Odd/even Fibonacci numbers

[morbius27]

Hi, I'm trying to prove by induction that Fn (the fibonacci sequence) is even if and only if n is divisble by 3.
I know that there should be separate arguments for indices of the form 3m, 3m-1, and 3m-2 with m being a natural number, and the proof must go both ways (since it has a bi conditional) but I have no idea how to apply induction to prove the claim.

Any help is much appreciated.

 

[tutor_joel]

You know Fibonacci? The recursive definition

\(\displaystyle F_n = F_{n-1} + F_{n-2} \;where\; n\ge3\)

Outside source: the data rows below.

import Literature.MathematicalPhysics.QuantumFieldTheory.Balaban1983to89.Node00.N24Thm1Stage13RebindXWithB8PinB10YZW0SepCoPHG
import Summits.QuantumFields.YangMills.Theorems.BalabanUVNodesK1RunwiseLettersOfBoxHAtRecord
import Summits.QuantumFields.YangMills.Theorems.BalabanUVNodesK1WindowExactCriterion
import Summits.QuantumFields.YangMills.Theorems.BalabanUVNodesK1NodeOLadderRunwiseEdges
import Summits.QuantumFields.YangMills.Theorems.BalabanUVNodesN13Cor3AEKeepZeroOfEnginesRowAtRecord13
import Summits.QuantumFields.YangMills.Theorems.BalabanUVNodesN12AtRecord12Pointed
import Summits.QuantumFields.YangMills.Theorems.BalabanUVNodesN17RunRemAtOfShiftAnchorLevel
import Summits.QuantumFields.YangMills.Theorems.BalabanUVNodesK1V6Defs

/-!
# NODE N24 (B2) — PART 37 (THE SLOT ROAD, `Slot8` PARAMETRIC, N13 IN THE A.E. CURRENCY) AT AN ABSTRACT WITNESS ∕ AN ABSTRACT WITNESS FAMILY: THE POINTED THEOREM-1 DOOR, K1⁹'s CONSEQUENT
# PER `F`, AND K1⁹ `StabilityBRunRowsAtRecordR13SepCoPHV` (stmt-QuantumFields-27364) BY ITS ROUTE NAME — DOOR-FREE AND WITNESS-FREE, so that every concrete door (blind θᴴ, z-witness θᴴᶻ,
# Gauss-pin certificate θᴳᶻ, cured embedding, any future pin of `(Efl, logz)`, any K0 face V19 ∕ V20-G) is ONE `exact` of this file — the slot-road twin of p639124

TRACK A (YM-PLAN §2d, node N24 of 28 = binder B2), seat `pub-ymgap-dag-n24-c` (R134 s2; gen 13, CLAIM-59).  Key of record K1⁹ = stmt-QuantumFields-27364 (`--kind proof --supports 27364 --as helper`,
Summits lane; count-neutral).  [V] = [Balaban1989LargeFieldII]; [III] = [Balaban1988Convergent]; [I] = [Balaban1987RG1]; [B8] = [Balaban1985RegularSpaces].

WHY.  This lineage's slot road (Part 37 p626256 → z-keyed p644387 → Gauss-pin p646xxx, each with its κ-∕P₂D-instances) has been RE-TYPED by token pass at every witness edition (FLAG №9's
z-edition, today's θᴴᶻ ↦ θᴳᶻ switch), ≈400 lines each time; the LINE-2′ rung road stopped doing that at p639124 (abstract witness + four door rows ⇒ instances by one `exact`: p641655,
p643157, p646378).  THIS FILE is the slot road's p639124: Part 37's five theorems with the concrete witness `θ₁₅ᶜᶜᴹᵂᶻ(j; γ; …)`, its door lemma and its K0-text prelude ABSTRACTED to
`(θ : Stage13HParams F N) (hP : θ.Provisos₁₃SepCoPH) (hθ : θ.Admissible) (hU : θ.ZhUnity ∧ θ.SlotsNondegenerate₁₃) (hlaws : ∀ P k, k < P.K → TLaw₁₃CoPH θ P k → SLaw₁₃CoPH θ P (k+1))`, the
step window read as the witness's OWN letter `θ.γ` (`0 < θ.γ`, upper box `BetaUpperH β' θ.γ (β θ)`; two-sided for the sharp NODE-O bill), the children families READ AT `θ` (N05 at the slot
PARAMETER `Slot8`; N08's [B10] statement at `θ.L`), and — for the `∀ F` theorems — an abstract witness FAMILY `Θ F i` over index types `ι F` with the K0 face `hK0 : ∀ F, Inhabited13 F →
Nonempty (ι F)` (p639124 §3's packaging).  Kernel facts surfaced by the abstraction (both were `rfl` at concrete doors): the engine reads the world's step ceiling against `θ.γ` and N08's leaf at
`θ.L`.

EDITION 2 (CLASS S, IN PLACE — seat g21, 2026-08-30; director-ym №365 (3) ∕ №395 road (i); this seat's `N24-G20-ENGINE-V2-DESIGN.md` §3 (b); twin of `…AtAbstractWitnessY0` EDITION 2 ✓p781642).  The five public
STATEMENTS are BYTE-IDENTICAL to edition 1 (gen 13, CLAIM-59); only the IMPORTS and five proof tokens changed.  Edition 1 imported `…Slot8Thm1AEAtThm1CCMWZ` (⇒ the `…WorldBuilt` chain), post-Stage-2
RESIDUE (own-text red after rows 10d∕10e — node00-def-RR-2 FINDING-2, dag-n11-d's probes I.19732); of that chain the proofs read exactly four small run-wise lemmas, now taken from dag-n07-w3's residue-free
homes `K1RunwiseLettersOfBoxH.runCeiling_of_betaUpperH ∕ exists_frequently_betaZero_le_of_runCeiling` (✓p775657) and `K1RunwiseLettersOfBoxHAtRecord.flowStepPrinted_leavesP_of_betaUpperH_noShrinkG ∕
runConstRemainder_zero_of_boxH'` (✓p776781); `survCont_anti` is read from its home `…N17RunRemAtOfShiftAnchorLevel` directly; the vocabulary modules the statements need are imported directly; the stale
`open … (…)` lines of the residue chain are dropped.  No consumer today (the engine v2 reads the Y0 twin); kept green as the door-free abstract-witness K1 theorem for later lines.  Nothing else changed.

WHAT THIS FILE PROVES (5 theorems, 0 `def`, 0 `sorry`; standard axioms; general `N` in §1, `N = 2` in §2–§5).
§1 `N24_thm1R13SepCoPH_worldBuiltG_childrenSplitSlot8_psFloor_atWitness_pointed` — THE POINTED THEOREM-1 DOOR AT AN ABSTRACT WITNESS: guard ∧ admissible ∧ `B16.Thm1Printed (datumOfRecord₁₃SepCoPH F N θ hP).C`
   ∧ window, from the four door rows, `0 < θ.γ` + upper box, N05 (`Slot8`), N06–N10 (+ `h09T`), N11's `h11`, NODE O's PS floor — p644387 §1's proof VERBATIM at `θ` (X3 (a) world, level below the
   no-shrink level, Part 36 §1 eleven nodes + 𝐑-leaf, Part 32 §0 flow step, Part 36 §0 Theorem 1, window by `window_of_frequently_beta_le`).
§2 `N24_stabilityBRunRowsR13SepCoPHV_consequent_childrenSplitSlot8Thm1AE_atWitness_of_runRowsCont` (per `F`, one abstract witness) — K1⁹'s body at `F` with the slot's teeth (θ re-used as `θ'`,
   datum re-chosen by dag-n13-w2's θ-generic `exists_revision₁₃_endStatementBPrinted_of_thm1_of_row0_of_aeRowSucc`), N13 in the a.e. currency at `θ`, NODE O = run rows.
§3 ★★★★ `N24_stabilityBRunRowsAtRecordR13SepCoPHV_byName_of_abstractWitnessFamily_childrenSplitSlot8Thm1AE_of_runRowsCont` — K1⁹ BY ITS ROUTE NAME from an abstract witness family.
§4 `…_atWitness_of_psFloorSurvCont` (per `F`; two-sided box ⇒ row (i) free by `runConstRemainder_zero_of_boxH`, (C) shrunk by `survCont_anti`) · §5 ★★★★ `…_of_abstractWitnessFamily_…_of_psFloorSurvCont`.
INSTANCES OF RECORD (not restated here — the gate dedups identical statements): p644387 (θᴴᶻ, V19 texts), p644924 (its κ-instance, FLAG №10's road), this seat's θᴳᶻ editions CLAIM-56∕57.

WHICH CHILD BLOCKS (kernel form = §3's hypotheses, per index): the four door rows (K0's currency-free face: `hP hθ hU hlaws` + `hK0`); N05 `h05` at `Slot8`; N06 `h06`; N07 `h07`; N08 `h08` at `θ.L`;
N09 `h09` + `h09T`; N10 `h10`; N11 `h11` (any road: token ∕ continuity ∕ operand rows — at θᴳᶻ dag-n11-w1's `h11Family_gaussPinH_…` fills it); N13 `h13` (a.e. (2.50) rows at `θ`); NODE O `hrowsR`
∕ `hpc`; the window ∕ box letters on `β θ`.

HONEST FRAMING.  Composition BY NAME (an abstraction of this seat's own Part 37; every proof step is p644387's at `θ`); NO estimate; nothing of Bałaban's asserted; every family DISPLAYED as a
hypothesis (CONDITIONAL, audit `proof.conditional`); NOT a claim that any particular `θ` is K1⁹'s witness; no v10 stub used or closed; N05 ∕ N11 ∕ N13 NOT discharged; N24 COMPOSITE — no
count moved (typed 28∕28 · discharged 5∕27 · A 5∕28); K0⁷ ∕ K1⁹ stmt-QuantumFields-27364 (DECIDING; v10 0∕6) ∕ K3⁸ OPEN; one finite 𝕋⁴ programme at fixed ε, Bałaban AS PRINTED; R4 = the
conditional finite-𝕋⁴ rung `BalabanLadder.UV` only — NOT continuum ∕ ℝ⁴ ∕ OS ∕ mass gap ∕ Clay: the Yang–Mills mass gap is NOT proved by any of this.  No `sorry`, `def`, `instance`,
`notation`; standard axioms.
-/

noncomputable section
/-- **Inverse theorem for type I sums** (Green–Tao, AIF 2008, Proposition 4.2 = arXiv Prop. 9,
type I half, over `[1, N]`): let `|a(d)| ≤ τ(d)`, `a(d) = 0` for `d > U` (`1 ≤ U ≤ N`), `F`
`1`-bounded, `η > 0`. If `‖∑_{d ≤ N} a(d) ∑_{w ≤ N/d} F(dw)‖² ≥ 64 η² N² (1 + log U)⁴ (log₂U + 1)`
then for some `j ≤ log₂ U` at least `η² 2^j` integers `d ∈ [2^j, 2^{j+1}) ∩ [1, U]` satisfy
`‖∑_{w ≤ N/d} F(dw)‖ ≥ η N/2^j` (Cauchy–Schwarz with `∑ τ(d)²/d ≤ (1 + log U)⁴`, dyadic
pigeonhole, and a second-moment count). [cite: GreenTao2008QuadraticMobius, Proposition 4.2
(inverse theorem for type I and II sums), type I case] -/
theorem typeI_inverse {N U : ℕ} (hU : 1 ≤ U) (hUN : U ≤ N) {a : ℕ → ℝ}
    (ha : ∀ d, |a d| ≤ #d.divisors) (ha0 : ∀ d, U < d → a d = 0)
    (F : ℕ → ℂ) (hF : ∀ n, ‖F n‖ ≤ 1) {η : ℝ} (hη : 0 < η)
    (hlarge : 64 * η ^ 2 * (N : ℝ) ^ 2 * (1 + Real.log U) ^ 4 * (Nat.log 2 U + 1) ≤
      ‖∑ d ∈ Icc 1 N, (a d : ℂ) * ∑ w ∈ Icc 1 (N / d), F (d * w)‖ ^ 2) :
    ∃ j : ℕ, j ≤ Nat.log 2 U ∧
      η ^ 2 * 2 ^ j ≤ #((Icc 1 U).filter fun d => Nat.log 2 d = j ∧
        η * N / 2 ^ j ≤ ‖∑ w ∈ Icc 1 (N / d), F (d * w)‖) := by
  classical
  set S : ℕ → ℂ := fun d => ∑ w ∈ Icc 1 (N / d), F (d * w) with hSdef
  set J : ℕ := Nat.log 2 U with hJ
  have hN0 : (0 : ℝ) < N := by exact_mod_cast (lt_of_lt_of_le Nat.one_pos (hU.trans hUN))
  have hU0 : (0 : ℝ) < U := by exact_mod_cast hU
  have hlogU : 0 ≤ 1 + Real.log U := by
    have := Real.log_nonneg (show (1 : ℝ) ≤ U by exact_mod_cast hU); linarith
  have hlogU1 : 1 ≤ 1 + Real.log U := by
    have := Real.log_nonneg (show (1 : ℝ) ≤ U by exact_mod_cast hU); linarith
  -- `‖S d‖ ≤ N/d`
  have hSle : ∀ d : ℕ, 1 ≤ d → ‖S d‖ ≤ (N : ℝ) / d := by
    intro d hd
    calc ‖S d‖ ≤ ∑ w ∈ Icc 1 (N / d), ‖F (d * w)‖ := norm_sum_le _ _
      _ ≤ ∑ _w ∈ Icc 1 (N / d), (1 : ℝ) := Finset.sum_le_sum fun w _ => hF _
      _ = ((N / d : ℕ) : ℝ) := by simp
      _ ≤ (N : ℝ) / d := Nat.cast_div_le
  -- Step 1: restrict to `d ≤ U` and use `|a| ≤ τ`
  have h1 : ‖∑ d ∈ Icc 1 N, (a d : ℂ) * S d‖ ≤ ∑ d ∈ Icc 1 U, (#d.divisors : ℝ) * ‖S d‖ := by
    have hsub : Icc 1 U ⊆ Icc 1 N := by
      intro d hd; simp only [mem_Icc] at hd ⊢; omega
    rw [← Finset.sum_subset hsub]
    · refine (norm_sum_le _ _).trans (Finset.sum_le_sum fun d _ => ?_)
      rw [norm_mul, Complex.norm_real, Real.norm_eq_abs]
      exact mul_le_mul_of_nonneg_right (ha d) (norm_nonneg _)
    · intro d hd hdU
      simp only [mem_Icc, not_and, not_le] at hd hdU
      rw [ha0 d (hdU hd.1)]; simp
  -- Step 2: Cauchy–Schwarz with `∑ τ²/d ≤ (1 + log U)⁴`
  have h2 : (∑ d ∈ Icc 1 U, (#d.divisors : ℝ) * ‖S d‖) ^ 2 ≤
      (1 + Real.log U) ^ 4 * ∑ d ∈ Icc 1 U, (d : ℝ) * ‖S d‖ ^ 2 := by
    have hsplit : ∀ d ∈ Icc 1 U, (#d.divisors : ℝ) * ‖S d‖ =
        ((#d.divisors : ℝ) / Real.sqrt d) * (Real.sqrt d * ‖S d‖) := by
      intro d hd
      have hd0 : (0 : ℝ) < d := by exact_mod_cast (mem_Icc.mp hd).1
      have hs : Real.sqrt d ≠ 0 := (Real.sqrt_pos.2 hd0).ne'
      field_simp
    rw [Finset.sum_congr rfl hsplit]
    refine (Finset.sum_mul_sq_le_sq_mul_sq (Icc 1 U) _ _).trans ?_
    have hA : ∑ d ∈ Icc 1 U, ((#d.divisors : ℝ) / Real.sqrt d) ^ 2 ≤ (1 + Real.log U) ^ 4 := by
      have hIoc : Icc 1 U = Ioc 0 U := by ext d; simp only [mem_Ioc, mem_Icc]; omega
      rw [hIoc]
      refine le_trans (le_of_eq (Finset.sum_congr rfl fun d hd => ?_))
        (sum_sq_card_divisors_div_le U)
      have hd0 : (0 : ℝ) < d := by exact_mod_cast (mem_Ioc.mp hd).1
      rw [div_pow, Real.sq_sqrt hd0.le]
    have hB : ∑ d ∈ Icc 1 U, (Real.sqrt d * ‖S d‖) ^ 2 = ∑ d ∈ Icc 1 U, (d : ℝ) * ‖S d‖ ^ 2 := by
      refine Finset.sum_congr rfl fun d hd => ?_
      have hd0 : (0 : ℝ) < d := by exact_mod_cast (mem_Icc.mp hd).1
      rw [mul_pow, Real.sq_sqrt hd0.le]
    rw [hB]
    exact mul_le_mul_of_nonneg_right hA (Finset.sum_nonneg fun d _ => by positivity)
  -- hence `∑_{d ≤ U} d ‖S d‖² ≥ 64 η² N² (J + 1)`
  have h3 : 64 * η ^ 2 * (N : ℝ) ^ 2 * (J + 1) ≤ ∑ d ∈ Icc 1 U, (d : ℝ) * ‖S d‖ ^ 2 := by
    have hL4 : 0 < (1 + Real.log U) ^ 4 := by positivity
    have h := hlarge.trans ((pow_le_pow_left₀ (norm_nonneg _) h1 2).trans h2)
    rw [show 64 * η ^ 2 * (N : ℝ) ^ 2 * (1 + Real.log U) ^ 4 * (J + 1) =
      (1 + Real.log U) ^ 4 * (64 * η ^ 2 * (N : ℝ) ^ 2 * (J + 1)) by ring] at h
    exact le_of_mul_le_mul_left h hL4
  -- Step 3: dyadic pigeonhole on `j = log₂ d`
  have hfib : ∑ d ∈ Icc 1 U, (d : ℝ) * ‖S d‖ ^ 2 =
      ∑ j ∈ range (J + 1), ∑ d ∈ (Icc 1 U).filter (fun d => Nat.log 2 d = j),
        (d : ℝ) * ‖S d‖ ^ 2 := by
    rw [Finset.sum_fiberwise_of_maps_to]
    intro d hd
    rw [Finset.mem_range]
    exact Nat.lt_succ_of_le (Nat.log_mono_right (mem_Icc.mp hd).2)
  obtain ⟨j, hj, hjsum⟩ := exists_le_of_card_mul_le_sum (range (J + 1)) ⟨0, by simp⟩
    (fun j => ∑ d ∈ (Icc 1 U).filter (fun d => Nat.log 2 d = j), (d : ℝ) * ‖S d‖ ^ 2)
    (X := 64 * η ^ 2 * (N : ℝ) ^ 2) (by
      rw [Finset.card_range, ← hfib]; push_cast; linarith)
  refine ⟨j, Nat.le_of_lt_succ (Finset.mem_range.mp hj), ?_⟩
  -- Step 4: inside the block `B_j = [2^j, 2^{j+1}) ∩ [1, U]`
  set B := (Icc 1 U).filter (fun d => Nat.log 2 d = j) with hBdef
  set D : ℝ := (2 : ℝ) ^ j with hDdef
  have hD0 : 0 < D := by positivity
  have hmemB : ∀ d ∈ B, 1 ≤ d ∧ d ≤ U ∧ 2 ^ j ≤ d ∧ d < 2 ^ (j + 1) := by
    intro d hd
    rw [hBdef, Finset.mem_filter, mem_Icc] at hd
    obtain ⟨⟨hd1, hdU⟩, hdj⟩ := hd
    refine ⟨hd1, hdU, ?_, ?_⟩
    · rw [← hdj]; exact Nat.pow_log_le_self 2 (by omega)
    · rw [← hdj]; exact Nat.lt_pow_succ_log_self (by norm_num) d
  have hcardB : (#B : ℝ) ≤ D := by
    have hsub : B ⊆ Ico (2 ^ j) (2 ^ (j + 1)) := by
      intro d hd
      have h := hmemB d hd
      rw [Finset.mem_Ico]; exact ⟨h.2.2.1, h.2.2.2⟩
    have := Finset.card_le_card hsub
    rw [Nat.card_Ico, pow_succ] at this
    have h2 : 2 ^ j * 2 - 2 ^ j = 2 ^ j := by omega
    rw [h2] at this
    rw [hDdef]; exact_mod_cast this
  -- `∑_{B} ‖S d‖² ≥ 32 η² N² / D`
  have h4 : 32 * η ^ 2 * (N : ℝ) ^ 2 / D ≤ ∑ d ∈ B, ‖S d‖ ^ 2 := by
    have h5 : ∑ d ∈ B, (d : ℝ) * ‖S d‖ ^ 2 ≤ 2 * D * ∑ d ∈ B, ‖S d‖ ^ 2 := by
      rw [Finset.mul_sum]
      refine Finset.sum_le_sum fun d hd => ?_
      have h := (hmemB d hd).2.2.2
      have hd2 : (d : ℝ) ≤ 2 * D := by
        rw [hDdef]
        have : ((d : ℕ) : ℝ) < (2 : ℝ) ^ (j + 1) := by exact_mod_cast h
        rw [pow_succ] at this; linarith
      exact mul_le_mul_of_nonneg_right hd2 (by positivity)
    rw [div_le_iff₀ hD0]
    have := hjsum.trans h5
    linarith
  -- Step 5: second-moment count
  have hcount := card_filter_ge_of_sum_sq (s := B) (x := fun d => ‖S d‖) (M := (N : ℝ) / D)
    (D := D) (Y := 32 * η ^ 2 * (N : ℝ) ^ 2 / D) (η := η) (by positivity)
    (fun d _ => norm_nonneg _) (fun d hd => by
      have h := hmemB d hd
      refine (hSle d h.1).trans ?_
      have : D ≤ (d : ℝ) := by rw [hDdef]; exact_mod_cast h.2.2.1
      exact div_le_div_of_nonneg_left hN0.le hD0 this) hcardB h4
  have hsimp : (32 * η ^ 2 * (N : ℝ) ^ 2 / D - D * (η * (N / D)) ^ 2) / (N / D) ^ 2 =
      31 * η ^ 2 * D := by
    field_simp
    ring
  rw [hsimp] at hcount
  have hfilt : B.filter (fun d => η * (N / D) ≤ ‖S d‖) =
      (Icc 1 U).filter (fun d => Nat.log 2 d = j ∧ η * N / 2 ^ j ≤ ‖S d‖) := by
    rw [hBdef, Finset.filter_filter]
    refine Finset.filter_congr fun d _ => ?_
    rw [hDdef, mul_div_assoc]
  rw [hfilt] at hcount
  refine le_trans ?_ hcount
  rw [hDdef]
  nlinarith [pow_pos (show (0:ℝ) < 2 by norm_num) j, sq_nonneg η]
/-! ## §1 The corrected milestone and STEP 1 — the quantifier match with the LIVE YM item (rev 3) -/

/-- **The CORRECTED milestone (rev 3 of the YM-side format): the heavy-offset QCD weight is in COERCIVE Bałaban
format.**  `AdmAt` below is the `let AdmAt` binder of `HeavyThresholdYMBridge.RobustYangMillsRG` REV 3 (item
stmt-QuantumFields-17812, 2026-08-17T02:12Z; rev 2 = stmt-QuantumFields-14958 was refuted in Lean,
`not_RobustYangMillsRG`: an `∃`-chosen merely measurable blocking map made the `β = 0` Haar weight admissible) copied
VERBATIM: seven format constants (`ε r B₀ κ c₀` and the NEW coercivity `cA`, principal-norm bound `A₀`), the blocking
map `Bl` is an OUTER family quantified with `w, βe`, gauge invariance of `w` is a NEW clause, and the principal part is
`βe_k · A.total V` for a quasi-local analytic COERCIVE `A` (`cA · S_W(V) ≤ A(V) − A(1)`) instead of rev 2's fibre infimum.
The weight `w` is the all-axes-antiperiodic quark-integrated Wilson weight at bare masses
`m_crit(k) + a_k (M₀ + mr_f)/Z_m(k)` (unchanged), and the eventual clause KEEPS the physical branch `-1 < mass f k`
(audit K0).  Quantifier order = the lever: format constants → `β₀` → `M₀, ℓ₀, reg` → mass tuple → `βe, Bl`. -/
def CoerciveFormatMembership : Prop :=
  let G := ↥(Matrix.specialUnitaryGroup (Fin 3) ℂ)
  let ρ : G →* Matrix (Fin 3) (Fin 3) ℂ := fundamentalRep (Fin 3)
  ∀ Nf : ℕ, Nf = 2 ∨ Nf = 3 →
    ∃ ε r B₀ κ c₀ cA A₀ : ℝ, 0 < ε ∧ 0 < r ∧ 0 < B₀ ∧ 0 < κ ∧ 0 < c₀ ∧ 0 < cA ∧ 0 < A₀ ∧
    ∀ β₀ : ℝ, ∃ M₀ ℓ₀ : ℝ, 0 < M₀ ∧ 0 < ℓ₀ ∧
    ∃ reg : QCDRegularisation Nf, reg.HasMassScaling ∧ (reg.scheme 0 0 0).HasAsymptoticScaling ∧
    ∀ mr : Fin Nf → ℝ, (∀ f, 0 < mr f) →
    let a : ℕ → ℝ := reg.a
    let b : ℕ → ℕ := fun k => ⌊ℓ₀ / a k⌋₊
    let N : ℕ → ℕ := fun S => 2 * S + 1
    let M : ℕ → ℕ → ℕ := fun k S => N S / b k - 1 + 1
    let cor : (k S : ℕ) → Site 4 (M k S) → Site 4 (N S) :=
      fun k S y i => ((N S * (y i).val / M k S : ℕ) : ZMod (N S))
    let μ : (n : ℕ) → [NeZero n] → Measure (GaugeConfig 4 n G) :=
      fun _ _ => Measure.pi fun _ => haarProbability G
    let LF : (k S : ℕ) → GaugeConfig 4 (M k S) G → Finset (Site 4 (M k S)) :=
      fun _ _ V => Finset.univ.filter fun y => ∃ i j : Fin 4, ε < 3 - (ρ (plaquetteHolonomy V y i j)).trace.re
    let AdmAt : ((k S : ℕ) → GaugeConfig 4 (N S) G → ℝ) → (ℕ → ℝ) →
        ((k S : ℕ) → GaugeConfig 4 (N S) G → GaugeConfig 4 (M k S) G) → ℕ → ℕ → Prop := fun w βe Bl k S =>
      Measurable (w k S) ∧ (0 < ∫ U, w k S U ∂(μ (N S))) ∧
      (∀ g U, w k S (gaugeTransform g U) = w k S U) ∧
      (∀ v U, w k S (torusConfigShift v U) = w k S U) ∧
      (∀ U, w k S (GaugeConfig.timeReflect U) = w k S U) ∧
      (∀ (π : Equiv.Perm (Fin 4)) U, w k S (U ∘ fun e => (e.1 ∘ π, π.symm e.2)) = w k S U) ∧
      (∀ F : GaugeConfig 4 (N S) G → ℝ, Measurable F → (∃ C, ∀ U, |F U| ≤ C) →
        IsPositiveTimeObservable F → 0 ≤ ∫ U, F U.timeReflect * F U * w k S U ∂(μ (N S))) ∧
      Measurable (Bl k S) ∧ (∀ g U, Bl k S (gaugeTransform g U) = gaugeTransform (g ∘ cor k S) (Bl k S U)) ∧
      (∀ e, DependsOn (fun U => Bl k S U e)
        {e' | ∀ i, (e'.1 i - cor k S e.1 i).val ≤ 5 * b k ∨ (cor k S e.1 i - e'.1 i).val ≤ 5 * b k}) ∧
      ∃ (A W : QuasiLocalGaugePerturbation 4 (M k S) G 1)
        (F : Finset (Site 4 (M k S)) → GaugeConfig 4 (M k S) G → ℝ),
        A.HasAnalyticNormLE ρ (smallFieldDomain ρ 1 r ε) κ A₀ ∧ A.NormLE κ A₀ ∧
        (∀ X ∈ polymers 1, (∃ V, A.act X V ≠ 0) →
          ∀ y ∈ X, ∀ y' ∈ X, ∀ i, (y i - y' i).val ≤ X.card ∨ (y' i - y i).val ≤ X.card) ∧
        (∀ V, cA * wilsonAction ρ V ≤ A.total V - A.total fun _ => 1) ∧
        W.HasAnalyticNormLE ρ (smallFieldDomain ρ 1 r ε) κ B₀ ∧ W.NormLE κ B₀ ∧
        (∀ X ∈ polymers 1, (∃ V, W.act X V ≠ 0) →
          ∀ y ∈ X, ∀ y' ∈ X, ∀ i, (y i - y' i).val ≤ X.card ∨ (y' i - y i).val ≤ X.card) ∧
        (∀ Z, Measurable (F Z)) ∧ (∀ V, F ∅ V = 1) ∧ (∀ Z V, |F Z V| ≤ Real.exp (c₀ * Z.card)) ∧
        (∀ Z (n : ℕ) V V', (∀ e, (∃ y ∈ Z, ∀ i, (e.1 i - y i).val ≤ n ∨ (y i - e.1 i).val ≤ n) → V e = V' e) →
          |F Z V - F Z V'| ≤ Real.exp (c₀ * Z.card + κ * (4 - n))) ∧
        (∀ Z₁ Z₂ (n : ℕ), (∀ y ∈ Z₁, ∀ y' ∈ Z₂, ∃ i, n < (y i - y' i).val ∧ n < (y' i - y i).val) →
          ∀ V, |F (Z₁ ∪ Z₂) V - F Z₁ V * F Z₂ V| ≤ Real.exp (c₀ * (Z₁.card + Z₂.card) + κ * (4 - n))) ∧
        ∀ Gf, Measurable Gf → (∃ C, ∀ V, |Gf V| ≤ C) →
          ∫ U, Gf (Bl k S U) * w k S U ∂(μ (N S)) =
            ∫ V, Gf V * (Real.exp (-(βe k * A.total V) - W.total V) * F (LF k S V) V) ∂(μ (M k S))
    let apU : (n : ℕ) → GaugeConfig 4 n G → GaugeConfig 4 n (Matrix.unitaryGroup (Fin 3) ℂ) := fun _ U e =>
      if e.1 e.2 = -1 then -(⟨(U e).1, Matrix.specialUnitaryGroup_le_unitaryGroup (U e).2⟩ :
        Matrix.unitaryGroup (Fin 3) ℂ) else ⟨(U e).1, Matrix.specialUnitaryGroup_le_unitaryGroup (U e).2⟩
    let mass : Fin Nf → ℕ → ℝ := fun f k => reg.mcrit k + reg.a k * (M₀ + mr f) / reg.Zm k
    let w : (k S : ℕ) → GaugeConfig 4 (N S) G → ℝ := fun k S U =>
      Real.exp (-(reg.β k * wilsonAction ρ U)) *
        (∏ f, fermionDet (wilsonDirac (unitaryFundamentalRep (Fin 3) ℂ) (apU (N S) U) (mass f k) 1)).re
    ∃ (βe : ℕ → ℝ) (Bl : (k S : ℕ) → GaugeConfig 4 (N S) G → GaugeConfig 4 (M k S) G),
      (∃ βl, Tendsto βe atTop (nhds βl)) ∧
      ∀ᶠ k in atTop, β₀ ≤ βe k ∧ (∀ f, -1 < mass f k) ∧ ∀ S, reg.L k ≤ S → AdmAt w βe Bl k S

Check it . some proofs there.

 

[daon]

Hi, I'm trying to prove by induction that Fn (the fibonacci sequence) is even if and only if n is divisble by 3.
I know that there should be separate arguments for indices of the form 3m, 3m-1, and 3m-2 with m being a natural number, and the proof must go both ways (since it has a bi conditional) but I have no idea how to apply induction to prove the claim.

Any help is much appreciated.

Here's one direction:

Base: F1,F2 are odd, F3 is even.

F(3(k+1))=F(3k+3) = F(3k+2)+F(3k+1) = F(3k)+2F(3k+1). Assuming F(3k) is even, we have the sum of two even numbers.